A resume filled with success, starting from the prestigious restaurant Da Paolino in Tuscany as Chef de Partie, his first culinary experience in 1998 during which he develops skills in VIP catering, working for many luxurious Villas in the region. During the time spent in Tuscany, he travels to France, Scotland and Mexico, where he has the great opportunity to experience international types of cuisine.
In 2001, at the young age of 24 years old, he embarks on a new professional and challenging work experience at the Michelin Star Restaurant Bistrot in Forte dei Marmi, where he enhances skills and competences in haute cuisine. Here he stays until 2003, time which has seen himself making several broadcasting appearances in TV shows directly live from the restaurant.
In 2003, he makes his debut to one of the most rewarding time of his successful career, being chosen as representative Chef for a culinary competition in Gorizia, where he joins with an exclusive and innovative menu that proclaimed him as the competition’s winner, granting him many articles and reviews on some of the most famous culinary book guide in Italy.
From 2004 to 2011, he works in several prestigious hotels chains, including Jolly and NH Hotels, with different job roles, such as Executive Chef , Personnel’s Trainer, Banqueting & Events Manager, always working alongside with high-status clientele. During this period of time he also embarks on several work experiences in high class restaurants in Cortina D’Ampezzo.
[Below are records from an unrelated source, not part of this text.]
import Summits.CriticalPhenomena.PercolationContinuityZ3.Theorems.Transplant.FKConnectivityAllQAntipodalTwoSpineInduction
import HarnessLib

/-!
# Two-spine word model of `U¹¹` — BASE CASES of the mode induction by checkable Farkas–Bernstein certificates

Theorem file (`--supports stmt-CriticalPhenomena-4575`), FK sub-lane `prim-bschramm-fk-2` (gen 15); builds on p205010 (kernel
theorem, internal audit signed; external expert review pending).  No named facts, no sorries.

For the empty shapes (`A = {y}`, `B = {z}`) a diagram statement reads `∑_i q^{e_i} Θ^{m_i}(∅,∅) s_i ≥ 0` for all reals `s_i ≥ 0`
with `s_i ≤ s_j` along `D.le`, where `Θ^{m}(∅,∅)` is an explicit polynomial in `q` (`FK.TwoSpine.baseTerms`, `FK.TwoSpine.theta_nil_nil`).
A BASE CERTIFICATE gives polynomials `μ_i, λ_p ≥ 0` on `[0,1]` in BERNSTEIN FORM (nonnegative integer combinations of
`q^a (1-q)^b`) and a positive integer `d` with `d · q^{e_i} Θ^{m_i}(∅,∅) = μ_i - ∑_{p = (i,·)} λ_p + ∑_{p = (·,i)} λ_p` as
polynomials (dense integer coefficient lists, `FK.TwoSpine.BaseCert.check`); then the statement follows for `0 ≤ q ≤ 1`
(`FK.TwoSpine.DStmt.nil_nil_of_baseCert`).  Tiny dense-polynomial kit: `padd`, `pneg`, `psmul`, `pshift`, `bern`, `peval`.
[cite: Grimmett2006, §3.8 (pp. 61–62)]
-/

noncomputable section

namespace Summit.CriticalPhenomena.PercolationContinuityZ3.Theorems

namespace FK

namespace TwoSpine

open X2Word

/-! ### Dense integer polynomials -/

/-- Evaluate a dense integer coefficient list at a real point: `peval q [c₀, c₁, …] = ∑ c_j q^j`. [folklore] -/
def peval (q : ℝ) : List ℤ → ℝ
  | [] => 0
  | c :: p => (c : ℝ) + q * peval q p

/-- Coefficientwise sum of dense polynomials. [folklore] -/
def padd : List ℤ → List ℤ → List ℤ
  | [], r => r
  | p, [] => p
  | c :: p, d :: r => (c + d) :: padd p r

/-- Negation. [folklore] -/
def pneg (p : List ℤ) : List ℤ := p.map (- ·)

/-- Integer scaling. [folklore] -/
def psmul (c : ℤ) (p : List ℤ) : List ℤ := p.map (c * ·)

/-- Multiplication by `q^a` (shift). [folklore] -/
def pshift (a : ℕ) (p : List ℤ) : List ℤ := List.replicate a 0 ++ p

/-- The BERNSTEIN monomial `q^a (1-q)^b` as a dense polynomial, via `(1-q)^{b+1} q^a = (1-q)^b q^a - (1-q)^b q^{a+1}`. [folklore] -/
def bern : ℕ → ℕ → List ℤ
  | a, 0 => pshift a [1]
  | a, b + 1 => padd (bern a b) (pneg (bern (a + 1) b))

/-- A polynomial is (coefficientwise) zero. [folklore] -/
def pIsZero (p : List ℤ) : Bool := p.all (· == 0)

/-- `peval` of a sum. [folklore] -/
theorem peval_padd (q : ℝ) (p r : List ℤ) : peval q (padd p r) = peval q p + peval q r := by
  induction p generalizing r with
  | nil => simp [padd, peval]
  | cons c p ih =>
    cases r with
    | nil => simp [padd, peval]
    | cons d r => simp only [padd, peval, ih, Int.cast_add]; ring

/-- `peval` of a negation. [folklore] -/
theorem peval_pneg (q : ℝ) (p : List ℤ) : peval q (pneg p) = - peval q p := by
  induction p with
  | nil => simp [pneg, peval]
  | cons c p ih => simp only [pneg, List.map_cons, peval, Int.cast_neg] at ih ⊢; rw [ih]; ring

/-- `peval` of a scaling. [folklore] -/
theorem peval_psmul (q : ℝ) (c : ℤ) (p : List ℤ) : peval q (psmul c p) = c * peval q p := by
  induction p with
  | nil => simp [psmul, peval]
  | cons d p ih => simp only [psmul, List.map_cons, peval, Int.cast_mul] at ih ⊢; rw [ih]; ring

/-- `peval` of a shift. [folklore] -/
theorem peval_pshift (q : ℝ) (a : ℕ) (p : List ℤ) : peval q (pshift a p) = q ^ a * peval q p := by
  induction a with
  | zero => simp [pshift]
  | succ a ih => simp only [pshift, List.replicate_succ, List.cons_append, peval, Int.cast_zero, zero_add] at ih ⊢; rw [ih]; ring

/-- `peval` of a Bernstein monomial. [folklore] -/
theorem peval_bern (q : ℝ) (a b : ℕ) : peval q (bern a b) = q ^ a * (1 - q) ^ b := by
  induction b generalizing a with
  | zero => simp [bern, peval_pshift, peval]
  | succ b ih => rw [bern, peval_padd, peval_pneg, ih, ih]; ring

/-- A coefficientwise-zero polynomial evaluates to zero. [folklore] -/
theorem peval_eq_zero_of_pIsZero (q : ℝ) {p : List ℤ} (h : pIsZero p = true) : peval q p = 0 := by
  induction p with
  | nil => rfl
  | cons c p ih =>
    simp only [pIsZero, List.all_cons, Bool.and_eq_true, beq_iff_eq] at h
    simp only [peval, h.1, Int.cast_zero, zero_add, ih (by simpa [pIsZero] using h.2), mul_zero]

/-- A BERNSTEIN FORM: a list of `(weight, a, b)` standing for `∑ weight · q^a (1-q)^b` (nonnegative on `[0,1]`). [folklore] -/
abbrev BForm := List (ℕ × ℕ × ℕ)

/-- The dense polynomial of a Bernstein form. [folklore] -/
def BForm.poly (f : BForm) : List ℤ := f.foldr (fun t acc => padd (psmul (t.1 : ℤ) (bern t.2.1 t.2.2)) acc) []

/-- The value of a Bernstein form. [folklore] -/
def BForm.val (q : ℝ) (f : BForm) : ℝ := peval q f.poly

/-- Bernstein forms are nonnegative on `[0, 1]`. [folklore] -/
theorem BForm.val_nonneg {q : ℝ} (hq0 : 0 ≤ q) (hq1 : q ≤ 1) (f : BForm) : 0 ≤ f.val q := by
  unfold BForm.val BForm.poly
  induction f with
  | nil => simp [peval]
  | cons t f ih =>
    rw [List.foldr_cons, peval_padd, peval_psmul, peval_bern]
    exact add_nonneg (mul_nonneg (by exact_mod_cast t.1.zero_le) (mul_nonneg (pow_nonneg hq0 _) (pow_nonneg (by linarith) _))) ih

/-! ### The base coefficients `Θ^m(∅, ∅)` -/

/-- Integer connection of an empty row in mode `m` (marked edge absent). [folklore] -/
def Mode.connNil : Mode → ℤ | .o => 0 | .c => 1 | .f => 1 | .z => 0 | .x => 0
/-- Integer connection of an empty row in mode `m` (marked edge inserted). [folklore] -/
def Mode.connDotNil : Mode → ℤ | .o => 1 | .c => 1 | .f => 1 | .z => 0 | .x => 0
/-- `δ` of an empty row in mode `m`. [folklore] -/
def Mode.delNil : Mode → ℕ | .o => 1 | .c => 0 | .f => 1 | .z => 1 | .x => 0

/-- The real connection of the empty row is the cast of `connNil`. [folklore] -/
theorem Mode.conn_nil (m : Mode) : m.conn [] = (m.connNil : ℝ) := by cases m <;> simp [Mode.conn, Mode.connNil, rowC, lastP]
/-- The real dotted connection of the empty row is the cast of `connDotNil`. [folklore] -/
theorem Mode.connDot_nil (m : Mode) : m.connDot [] = (m.connDotNil : ℝ) := by
  cases m <;> simp [Mode.connDot, Mode.connDotNil, rowCdot]
/-- `δ` of the empty row. [folklore] -/
theorem Mode.del_nil (m : Mode) : m.del [] = m.delNil := by
  cases m <;> simp [Mode.del, Mode.delNil, rowDel, rowDelW, headP]
/-- No cluster shift on the empty row. [folklore] -/
theorem Mode.shift_nil (m : Mode) : m.shift [] = 0 := by cases m <;> simp [Mode.shift, rowC, lastP]

/-- **The base coefficient `Θ^m(∅, ∅)` as a dense integer polynomial** (series top: two monomials; parallel top: with the
parallel corrections). [folklore] -/
def baseTerms (top : Top) (m : Modes) : List ℤ :=
  let a := m.1.connNil; let ad := m.1.connDotNil; let ab := m.2.1.connNil; let abd := m.2.1.connDotNil
  let b := m.2.2.1.connNil; let bd := m.2.2.1.connDotNil; let bb := m.2.2.2.connNil; let bbd := m.2.2.2.connDotNil
  let e₁ := 2 - m.1.delNil - m.2.2.2.delNil
  let e₂ := 2 - m.2.1.delNil - m.2.2.1.delNil
  match top with
  | .W => padd (pshift e₁ [ad * b - ab * bbd]) (pshift e₂ [a * bd - abd * bb])
  | .P => padd (pshift (e₁ + (if ad * b = 1 then 1 else 0) + (if ab * bbd = 1 then 1 else 0)) [(ad + b - ad * b) - (ab + bbd - ab * bbd)])
      (pshift (e₂ + (if a * bd = 1 then 1 else 0) + (if abd * bb = 1 then 1 else 0)) [(a + bd - a * bd) - (abd + bb - abd * bb)])

/-- **`Θ^m(∅, ∅)` is the evaluation of `baseTerms`.** [folklore] -/
theorem theta_nil_nil (q : ℝ) (top : Top) (m : Modes) : theta q top m [] [] = peval q (baseTerms top m) := by
  have hadj : adjP false ([] : List Kind) = 0 := rfl
  have hb : baseExp m [] [] = 0 := by simp [baseExp, sRowA, sRowB, rowCorr, Mode.shift_nil, hadj]
  unfold theta baseTerms
  simp only [sRowA_nil, sRowB, List.filter_nil, List.map_nil, Mode.conn_nil, Mode.connDot_nil, Mode.del_nil, hb, pow_zero, one_mul]
  have cast01 : ∀ x y : ℤ, ((x : ℝ) * (y : ℝ) = 1) ↔ (x * y = 1) := fun x y => by exact_mod_cast Iff.rfl
  cases top
  · simp only [peval_padd, peval_pshift, peval, Int.cast_sub, Int.cast_mul, mul_zero, add_zero]
  · simp only [peval_padd, peval_pshift, peval, Int.cast_sub, Int.cast_mul, Int.cast_add, mul_zero, add_zero, cast01]; ring

/-! ### Base certificates -/

/-- Sum of a list of dense polynomials. [folklore] -/
def psum (L : List (List ℤ)) : List ℤ := L.foldr padd []

/-- `peval` of `psum`. [folklore] -/
theorem peval_psum (q : ℝ) (L : List (List ℤ)) : peval q (psum L) = (L.map (peval q)).sum := by
  induction L with
  | nil => rfl
  | cons p L ih => simp only [psum, List.foldr_cons, List.map_cons, List.sum_cons] at ih ⊢; rw [peval_padd, ih]

/-- List sums over `range` are `Finset.range` sums. [folklore] -/
theorem sum_map_range_eq (n : ℕ) (f : ℕ → ℝ) : ((List.range n).map f).sum = ∑ t ∈ Finset.range n, f t := by
  rw [← List.sum_toFinset _ List.nodup_range, List.toFinset_range]

/-- A BASE CERTIFICATE for a diagram: a positive scaling `d`, one Bernstein form `μ_i` per node and one `λ_t` per order
constraint (by position `t` in `D.le`). [folklore] -/
structure BaseCert where
  /-- positive integer scaling of the identity -/
  d : ℕ
  /-- `μ_i`, indexed by node -/
  mu : List BForm
  /-- `λ_t`, indexed by position in `D.le` -/
  lam : List BForm

/-- The contribution of order constraint `t` to node `i`: `+λ_t` if `le[t] = (·, i)`, `-λ_t` if `le[t] = (i, ·)`. [folklore] -/
def BaseCert.lamTerm (D : Diagram) (bc : BaseCert) (i t : ℕ) : List ℤ :=
  padd (if (D.le.getD t (0, 0)).2 = i then (bc.lam.getD t []).poly else [])
    (if (D.le.getD t (0, 0)).1 = i then pneg (bc.lam.getD t []).poly else [])

/-- The right-hand side polynomial of node `i`: `μ_i + ∑_t lamTerm i t`. [folklore] -/
def BaseCert.rhs (D : Diagram) (bc : BaseCert) (i : ℕ) : List ℤ :=
  padd (bc.mu.getD i []).poly (psum ((List.range D.le.length).map (bc.lamTerm D i)))

/-- The decidable CHECK of a base certificate (`top` fixed): positivity of `d`, in-range order constraints, and the polynomial
identities `d · q^{e_i} Θ^{m_i}(∅,∅) = rhs_i` node by node. [folklore] -/
def BaseCert.check (top : Top) (D : Diagram) (bc : BaseCert) : Bool :=
  decide (0 < bc.d) &&
  (D.le.all fun p => decide (p.1 < D.nodes.length) && decide (p.2 < D.nodes.length)) &&
  (List.range D.nodes.length).all fun i =>
    pIsZero (padd (psmul bc.d (pshift (D.nodes.getD i dfltNode).2 (baseTerms top (D.nodes.getD i dfltNode).1))) (pneg (bc.rhs D i)))

/-- Evaluation of `lamTerm`. [folklore] -/
theorem BaseCert.peval_lamTerm (q : ℝ) (D : Diagram) (bc : BaseCert) (i t : ℕ) :
    peval q (bc.lamTerm D i t) = (if (D.le.getD t (0, 0)).2 = i then (bc.lam.getD t []).val q else 0) -
      (if (D.le.getD t (0, 0)).1 = i then (bc.lam.getD t []).val q else 0) := by
  unfold BaseCert.lamTerm BForm.val
  rw [peval_padd]
  split_ifs <;> simp [peval_pneg, peval]

/-- Evaluation of the right-hand side. [folklore] -/
theorem BaseCert.peval_rhs (q : ℝ) (D : Diagram) (bc : BaseCert) (i : ℕ) :
    peval q (bc.rhs D i) = (bc.mu.getD i []).val q +
      ∑ t ∈ Finset.range D.le.length,
        ((if (D.le.getD t (0, 0)).2 = i then (bc.lam.getD t []).val q else 0) -
          (if (D.le.getD t (0, 0)).1 = i then (bc.lam.getD t []).val q else 0)) := by
  unfold BaseCert.rhs BForm.val
  rw [peval_padd, peval_psum, List.map_map, ← sum_map_range_eq]
  congr 1
  refine congrArg List.sum (List.map_congr_left fun t _ => ?_)
  rw [Function.comp_apply, BaseCert.peval_lamTerm]
  rfl

/-- **BASE CASE from a checked base certificate** (`0 ≤ q ≤ 1`). [folklore] -/
theorem DStmt.nil_nil_of_baseCert {q : ℝ} (hq0 : 0 ≤ q) (hq1 : q ≤ 1) {top : Top} {D : Diagram} {bc : BaseCert}
    (hc : bc.check top D = true) : DStmt q top D [] [] := by
  intro S hS
  unfold BaseCert.check at hc
  simp only [Bool.and_eq_true, decide_eq_true_eq, List.all_eq_true, List.mem_range] at hc
  obtain ⟨⟨hd, hle⟩, hid⟩ := hc
  -- the node values `s_i` and the identity node by node
  set s : ℕ → ℝ := fun i => S i [] [] with hs
  have hnode : ∀ i < D.nodes.length, (bc.d : ℝ) * (q ^ (D.nodes.getD i dfltNode).2 * theta q top (D.nodes.getD i dfltNode).1 [] []) =
      peval q (bc.rhs D i) := by
    intro i hi
    have h0 := peval_eq_zero_of_pIsZero q (hid i hi)
    rw [peval_padd, peval_pneg, peval_psmul, peval_pshift, ← theta_nil_nil] at h0
    push_cast at h0 ⊢
    linarith
  -- rewrite the diagram sum
  have hdsum : (bc.d : ℝ) * dsum q top D [] [] S =
      ∑ i ∈ Finset.range D.nodes.length, peval q (bc.rhs D i) * s i := by
    rw [dsum_eq, Finset.mul_sum]
    refine Finset.sum_congr rfl fun i hi => ?_
    rw [Finset.mem_range] at hi
    simp only [kindWords, Finset.sum_singleton, hs]
    rw [← hnode i hi]
    ring
  have hdpos : (0 : ℝ) < bc.d := by exact_mod_cast hd
  suffices h : 0 ≤ (bc.d : ℝ) * dsum q top D [] [] S from (mul_nonneg_iff_of_pos_left hdpos).1 h
  rw [hdsum]
  simp_rw [BaseCert.peval_rhs, add_mul, Finset.sum_add_distrib, Finset.sum_mul]
  refine add_nonneg (Finset.sum_nonneg fun i _ => mul_nonneg (BForm.val_nonneg hq0 hq1 _) (hS.nonneg _ _ _)) ?_
  rw [Finset.sum_comm]
  refine Finset.sum_nonneg fun t ht => ?_
  rw [Finset.mem_range] at ht
  have hmem : D.le.getD t (0, 0) ∈ D.le := by
    rw [List.getD_eq_getElem?_getD, List.getElem?_eq_getElem ht]; exact List.getElem_mem ht
  obtain ⟨h1, h2⟩ := hle _ hmem
  -- the inner sum over nodes picks out the two endpoints of constraint `t`
  have hsum : ∑ i ∈ Finset.range D.nodes.length,
      ((if (D.le.getD t (0, 0)).2 = i then (bc.lam.getD t []).val q else 0) -
        (if (D.le.getD t (0, 0)).1 = i then (bc.lam.getD t []).val q else 0)) * s i =
      (bc.lam.getD t []).val q * s (D.le.getD t (0, 0)).2 - (bc.lam.getD t []).val q * s (D.le.getD t (0, 0)).1 := by
    simp only [sub_mul, Finset.sum_sub_distrib, ite_mul, zero_mul]
    rw [Finset.sum_ite_eq (Finset.range D.nodes.length) (D.le.getD t (0, 0)).2 (fun i => (bc.lam.getD t []).val q * s i),
      Finset.sum_ite_eq (Finset.range D.nodes.length) (D.le.getD t (0, 0)).1 (fun i => (bc.lam.getD t []).val q * s i),
      if_pos (Finset.mem_range.2 h2), if_pos (Finset.mem_range.2 h1)]
  rw [hsum]
  have hst : s (D.le.getD t (0, 0)).1 ≤ s (D.le.getD t (0, 0)).2 := hS.le _ hmem [] []
  nlinarith [BForm.val_nonneg hq0 hq1 (bc.lam.getD t [])]

/-- The default (trivial) base certificate. [folklore] -/
def dfltBaseCert : BaseCert := ⟨1, [], []⟩

/-- All base certificates of a family check (member `d` against certificate `d`). [folklore] -/
def baseAll (top : Top) (fam : List Diagram) (bcs : List BaseCert) : Bool :=
  (List.range fam.length).all fun d => (bcs.getD d dfltBaseCert).check top (fam.getD d dfltDiagram)

/-- **All base cases of a family from a checked list of base certificates** (`0 ≤ q ≤ 1`). [folklore] -/
theorem DStmt.nil_nil_of_baseAll {q : ℝ} (hq0 : 0 ≤ q) (hq1 : q ≤ 1) {top : Top} {fam : List Diagram} {bcs : List BaseCert}
    (h : baseAll top fam bcs = true) : ∀ D ∈ fam, DStmt q top D [] [] := by
  intro D hD
  obtain ⟨d, hd, rfl⟩ := (mem_iff_getD fam dfltDiagram D).1 hD
  unfold baseAll at h
  simp only [List.all_eq_true, List.mem_range] at h
  exact DStmt.nil_nil_of_baseCert hq0 hq1 (h d hd)

/-- **THE MODE INDUCTION, packaged**: a checked closure certificate and checked base certificates prove every member of the family
for all pairs of spine shapes, for `0 ≤ q ≤ 1` (memo g15 §6). [folklore] -/
theorem Cert.sound_of_baseAll {q : ℝ} (hq0 : 0 ≤ q) (hq1 : q ≤ 1) (top : Top) (C : Cert) (hc : C.check = true)
    {bcs : List BaseCert} (hb : baseAll top C.family bcs = true) :
    ∀ D ∈ C.family, ∀ oA oB : List Kind, DStmt q top D oA oB :=
  Cert.sound hq0 top C hc (DStmt.nil_nil_of_baseAll hq0 hq1 hb)

end TwoSpine

end FK

end Summit.CriticalPhenomena.PercolationContinuityZ3.Theorems

end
In 2012, he joins the BEST WESTERN Hotel Galles as Executive Chef of the Restaurant La Terrazza. Socially driven and involved with several non- profit activities, in May 2012 he actively contributes as Chef D’Onorem for a charity event held at the BEST WESTERN Hotel Galles in cooperation with SOS Villaggio dei Bambini, a non-profit children’s organization, and Benedetta Parodi, a famous Italian celebrity who has her own TV Cooking Program. During the event, all dishes were exclusively made by Chef Moreno and the success was so extraordinary that Benedetta Parodi invited him to his TV Program, presenting one of his creative recipe Eggplant & Salmon Millefoglie with rocket sauce published in the last edition of Benedetta Parodi’s book E’ Pronto.
Find out the recipe (only in Italian):
From the time he started at the Restaurant La Terrazza, the Chef launches his new menu line, using fresh, local and seasonal ingredients and creating recipe based on tradition, creativity and innovation.
He continues to attend professional development courses for perfecting himself in haute cuisine, cake design and the art of chocolate.
His specialty? Risotto with shrimps, green apple and salmon egg in seaweed.
Come and try it!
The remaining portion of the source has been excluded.